In a contract for the sale of a substantial asset the seller may well require a proportion of the purchase price from the buyer at the outset of the contract as a pledge to their full performance of the contract. There may also be provision for further part-payments due throughout the course of the contract, particularly if there is a gap between exchange and completion. What rights will the buyer and seller have in respect of these payments and what is the position if the contract does not complete?
First we must consider the difference between a deposit and a part-payment under the contract. In broad summary, a deposit is a guarantee of the buyer’s performance of the contract, whereas a part-payment is exactly that: a part-payment of the price.
With respect to a deposit, on the grounds that it is a guarantee of the full performance of the contract, if the buyer fails to perform the contract and the seller then terminates for the buyer’s repudiatory conduct, the buyer has no right to the return of the deposit (Howe v Smith  27 Ch.D. 89). In this instance there would be no need for the seller to prove its loss and it would be entitled to retain the deposit in full whether or not the buyer’s conduct had caused loss.
In comparison, a part-payment is not a guarantee of performance, therefore if the buyer repudiates the contract, the buyer can claim a refund of any advance payments beyond a deposit, but it will be liable to the seller in damages for the breach (see Dies v British and International Mining and Finance Corp Ltd  1 KB 724). Accordingly a seller’s right to retain any part-payment does not automatically arise on the buyer’s repudiatory breach and it would be for the seller to prove its losses.
It is therefore important to know whether a payment made under a contract is a deposit or part-payment.

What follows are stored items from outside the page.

/-- **Road B's readout `classBarInv(Φ⁻¹[γ] ∘ ∂h)` vanishes for every `y = [γ] ∈ Ш¹(K, E[m])`, over EVERY number field and at
EVERY level `m`** (every elliptic `E/K`), given `hPTc`'s hypothesis for `f` and `Ψ h = θ′_* [f]`. Step 2 gives `Z, c, h̃` with
(3)(4)(5) and the archimedean correction `a` with `Σ_{v∈T} inv[cZ v] + Σ_w a_w = 0`; §2 gives `ℓ` with `Σ_{v∈T} inv[cZ v] + Σ_w ℓ_w
= readout`; `a_w` and `ℓ_w` are `2`-torsion and vanish exactly when the archimedean projection class of `Z` at `w` does, so
`a_w = ℓ_w` (§1) and the readout is `0`. [cite: MilneADT2006, Ch. I Thm. 4.10 (a) (proof, pp. 57–58), Lemma 4.13, Ex. 1.6 (c)]
[cite: CasselsFrohlichANT1967, Ch. VII §11.2 (bis)] -/
theorem readout_eq_zero_real [NeZero (m * m)]
    {f : contTwoCocycles (W.torsionGaloisModule (m : ℤ)).toTopRep}
    (hf : ∀ g : contOneCocycles (W.torsionGaloisModule (m : ℤ)).toTopRep,
      (∀ v : Place K, locClass (W.torsionGaloisModule (m : ℤ)) (Place.Completion v)
          (resOne (W.torsionGaloisModule (m : ℤ)) (Place.Completion v) g) = 0) →
      ∃ (C : PTChoice W m e hμ hadd₁ hadd₂ hgal f g) (S : Finset (Place K)),
        (∀ v ∉ S, C.localTerm (LocalInvariants.canonical K (m * m)) v = 0) ∧
          ∑ v ∈ S, C.localTerm (LocalInvariants.canonical K (m * m)) v = 0)
    (h : (presentationComplex (W.torsionGaloisModule (m : ℤ))).X₁ ⟶ classBarD K)
    (hh : shaTwoConnecting (W.torsionGaloisModule (m : ℤ)) (m * m)
        (FirstCaseData.mul_nsmul_geomTorsion_eq_zero (W := W) (m := m)) h =
      galoisCohomology.map (pairingDualIntertwining
        (ρ₁ := W.torsionGaloisModule (m : ℤ)) (ρ₂ := W.torsionGaloisModule (m : ℤ))
        (B := (descendHom W m m e hμ hadd₁ hadd₂).flip) (ShaTwoCochainTheta.descendHom_flip_smul W m e hμ hadd₁ hadd₂ hgal)) 2
        (twoCocycleClass _ f))
    (y : galoisCohomology (W.torsionGaloisModule (m : ℤ)) 1) (hy : y ∈ sha (W.torsionGaloisModule (m : ℤ))) :
    classBarInv K (((extOneEquiv (W.torsionGaloisModule (m : ℤ))).symm y).comp
      (boundary (presentationComplex_shortExact (W.torsionGaloisModule (m : ℤ))) (classBarD K) h) (rfl : 1 + 1 = 2)) = 0 := by
  haveI := absoluteGaloisGroup_compactSpace K
  haveI := moduleFinite_presModule₁ (W.torsionGaloisModule (m : ℤ))
  -- a cocycle `γ ∈ y`, locally trivial
  obtain ⟨γ, rfl⟩ := oneCocycleClass_surjective _ y
  have hγ := (oneCocycleClass_mem_sha_iff_locClass (W.torsionGaloisModule (m : ℤ)) γ).1 hy
  -- step 2: the bridge sum package with its archimedean correction, for THE idèle projections
  obtain ⟨c, ht, Z, S', -, h4, h5, -, ⟨a, ha2, haj, hb⟩, -⟩ :=
    exists_bridge_sum_localInvariants_eq_zero_real (hgal := hgal) hf h hh hγ fun v => IdeleReadout.ideleProjection K v
  -- the local projection cocycles at the finite places
  choose cZ hcZ using fun v : HeightOneSpectrum (𝓞 K) =>
    exists_localProjectionCocycle Z (Sum.inr v) (IdeleReadout.ideleProjection K (Sum.inr v))
  -- §2: the readout with archimedean terms
  obtain ⟨ℓ, hℓ2, hℓj, Tf, hTf⟩ := exists_sum_brauerInvariantEquiv_add_arch_eq_classBarInv_readout K
    (W.torsionGaloisModule (m : ℤ)) h γ c Z h4 h5 cZ hcZ
  -- the two archimedean corrections agree
  have haℓ : ∀ w : InfinitePlace K, a w = ℓ w := fun w => by
    obtain ⟨cW, -, hcW⟩ := exists_localIdeleCocycle_inf w (IdeleReadout.ideleProjection K (Sum.inl w)) Z
    exact IdeleCohomology.eq_of_two_nsmul_eq_zero_of_iff (ha2 w) (hℓ2 w) ((haj w cW hcW).symm.trans (hℓj w cW hcW))
  -- readout `= Σ inv + Σ ℓ = Σ inv + Σ a = 0` over `T = Tf ∪ S'_fin`
  have hT := hTf (Tf ∪ S'.toRight) Finset.subset_union_left
  rw [← hT, Finset.sum_congr rfl fun w _ => (haℓ w).symm]
  exact hb (Tf ∪ S'.toRight) (fun v hv => Finset.mem_union_right _ (Finset.mem_toRight.2 hv)) cZ hcZ

end Vanishing

/-! ## §4 `hPTc` for THE maps over every number field at every level -/

section PTc

variable {K : Type} [Field K] [NumberField K] (W : WeierstrassCurve K) [W.IsElliptic] (m : ℕ) [NeZero m]
variable (e : geomTorsion W ((m * m : ℕ) : ℤ) → geomTorsion W ((m * m : ℕ) : ℤ) → AlgebraicClosure K)
  (hμ : ∀ S T, e S T ^ (m * m) = 1)
  (hadd₁ : ∀ S₁ S₂ T, e (S₁ + S₂) T = e S₁ T * e S₂ T)
  (hadd₂ : ∀ S T₁ T₂, e S (T₁ + T₂) = e S T₁ * e S T₂)
  (hgal : ∀ (σ : absoluteGaloisGroup K) (S T : geomTorsion W ((m * m : ℕ) : ℤ)), σ • e S T = e (σ • S) (σ • T))
  (halt : ∀ T, e T T = 1) (hnd : ∀ T, (∀ S, e S T = 1) → T = 0)

include halt hnd in
/-- **Milne I Thm. 4.10 (a) for `Ш²(K, E[m])` in the `PTChoice` cochain form (`hPTc`) for THE canonical invariant maps — EVERY
number field `K` (e.g. `ℚ`), EVERY level `m ≥ 1`, EVERY elliptic curve `E/K`** and every Weil-type alternating non-degenerate `e` on
`E[m²]`: if for every locally trivial `1`-cocycle `g` of `E[m]` there is an admissible choice for `(f, g)` whose canonical local terms
are finitely supported and sum to zero, then `[f] = 0` in `H²(K, E[m])`. The Shell's flipped exhaustion and readout-vanishing composed
with §3. This is the input `hPTc` of the tree's `isLevelPairing_ctLevelPairing_of_inputs`, now a theorem in full generality.
[cite: MilneADT2006, Ch. I Thm. 4.10 (a) (proof, pp. 57–58), Lemma 4.13, §6 Thm. 6.13 (a)][cite: CasselsFrohlichANT1967, Ch. VII §11.2 (bis)] -/
theorem hPTc_canonical (f : contTwoCocycles (W.torsionGaloisModule (m : ℤ)).toTopRep)
    (hf : ∀ g : contOneCocycles (W.torsionGaloisModule (m : ℤ)).toTopRep,
      (∀ v : Place K, locClass (W.torsionGaloisModule (m : ℤ)) (Place.Completion v)
          (resOne (W.torsionGaloisModule (m : ℤ)) (Place.Completion v) g) = 0) →
      ∃ (C : PTChoice W m e hμ hadd₁ hadd₂ hgal f g) (S : Finset (Place K)),
        (∀ v ∉ S, C.localTerm (LocalInvariants.canonical K (m * m)) v = 0) ∧
          ∑ v ∈ S, C.localTerm (LocalInvariants.canonical K (m * m)) v = 0) :
    twoCocycleClass _ f = 0 := by
  haveI : NeZero (m * m) := ⟨mul_ne_zero (NeZero.ne _) (NeZero.ne _)⟩
  haveI : Finite (geomTorsion W (m : ℤ)) := finite_geomTorsion_of_neZero W m
  haveI : Finite (TateDual K (geomTorsion W (m : ℤ)) (m * m)) := DiscreteGaloisModule.TateDual.finite K _ _
  obtain ⟨C, -, -⟩ := hf 0 fun v => locClass_resOne_zero _ v
  obtain ⟨ι, κ, hι, hκι, hικ⟩ := exists_bidual_intertwining (n := m * m) (W.torsionGaloisModule (m : ℤ))
    (FirstCaseData.mul_nsmul_geomTorsion_eq_zero (W := W) (m := m))
  exact C.twoCocycleClass_eq_zero_of_shaTwoConnecting_eq_zero_flip
    (FirstCaseData.mul_nsmul_geomTorsion_eq_zero (W := W) (m := m)) halt hnd
    fun h hh => shaTwoConnecting_eq_zero_of_forall_sha_classBarInv_extOneEquiv_symm_eq_zero _ _ ι κ hι hκι hικ h
      fun y hy => readout_eq_zero_real (hgal := hgal) hf h hh y hy

end PTc

/-! ## §5 The Cassels–Tate pairing of THE maps is a level pairing as soon as it is alternating — every number field -/

section LevelPairing

variable {K : Type} [Field K] [NumberField K] (W : WeierstrassCurve K) [W.IsElliptic] (p k : ℕ) [Fact p.Prime]
variable (e : geomTorsion W ((p ^ k * p ^ k : ℕ) : ℤ) → geomTorsion W ((p ^ k * p ^ k : ℕ) : ℤ) → AlgebraicClosure K)
  (hμ : ∀ S T, e S T ^ (p ^ k * p ^ k) = 1)
  (hadd₁ : ∀ S₁ S₂ T, e (S₁ + S₂) T = e S₁ T * e S₂ T)
  (hadd₂ : ∀ S T₁ T₂, e S (T₁ + T₂) = e S T₁ * e S T₂)
  (hgal : ∀ (σ : absoluteGaloisGroup K) (S T : geomTorsion W ((p ^ k * p ^ k : ℕ) : ℤ)), σ • e S T = e (σ • S) (σ • T))
  (halt : ∀ T, e T T = 1) (hnd : ∀ T, (∀ S, e S T = 1) → T = 0)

In property transactions, a deposit is usually paid by the buyer on exchange of contracts. The payment of the deposit demonstrates the buyer’s commitment to the transaction and provides a financial incentive for the buyer to proceed to completion. If the buyer fails to complete the purchase, the seller will normally be entitled to forfeit and keep the deposit with any accrued interest on it, regardless of whether the seller has suffered any loss. The deposit serves as a seller protection to cover any potential loss incurred if the buyer repudiates. For this reason it is common in contracts where no deposit is physically paid across to see clauses to the effect of “in the event of the deposit actually paid being less than 10% then this deposit shall at all times remain due to the seller and in the event of rescission or failure to complete through no fault of the seller shall become payable immediately.”
A deposit is conventionally 10% of the purchase price but may be more or less and sometimes the parties agree to no deposit being paid at all. The amount of deposit is a matter for negotiation between the parties. It is becoming common to see contracts defining advance payments, much larger than the conventional 10%, wholly as deposit payments. Although, simply labeling a payment as a deposit does not necessarily mean that it will be and whether a payment is a deposit or not will be based upon a proper interpretation of the contract. It is worth considering (for the sake of the seller just as much as the buyer) whether such high ‘deposit’ payment would constitute a penalty clause against a buyers breach. If so, this would entitle the buyer to recover their monies in full, including any deposit amount paid.
The position in Workers Trust and Merchant Bank Ltd v Dojap Investments Ltd  UKPC 7 was as 10% has been established through long use as the customary deposit, the seller may have to show special circumstances to justify any larger deposit. However, in Amble Assets LLP and another v Longbenton Foods Ltd  EWHC 1943 (Ch), the High Court declined to follow this analysis. It held that a deposit was simply a means by which a buyer could demonstrate to a seller that it had a genuine commitment to complete a transaction and that a non-refundable deposit could not be challenged as an unlawful penalty. This decision suggests that the question of a deposit’s reasonableness will not turn on how genuinely it reflects the potential loss to a seller from a failure to complete. Instead, the reasonableness of a deposit will be determined by a review of the circumstances of the case as a whole.
Arguably the position over exuberantly high percentages of the overall contract price, now often demanded, remains to be seen, particularly on sales contracts for off-plan property where in some instances the advance payments defined in the contract as a ‘deposit’ amount to as high as 80% of the overall price. Given that these types of transactions are usually between large corporate sellers and individual buyers with the balance of power significantly in the seller’s favour, is it acceptable in the event of a buyers repudiatory breach for the seller to retain the total amount paid in advance? Or are the sellers, by attempting to enforce these clauses, at risk themselves to the provisions being read down as penalty clauses and having to return everything. This would depend upon the case merits at the time and separate legal advice as to your rights to recovery would be needed.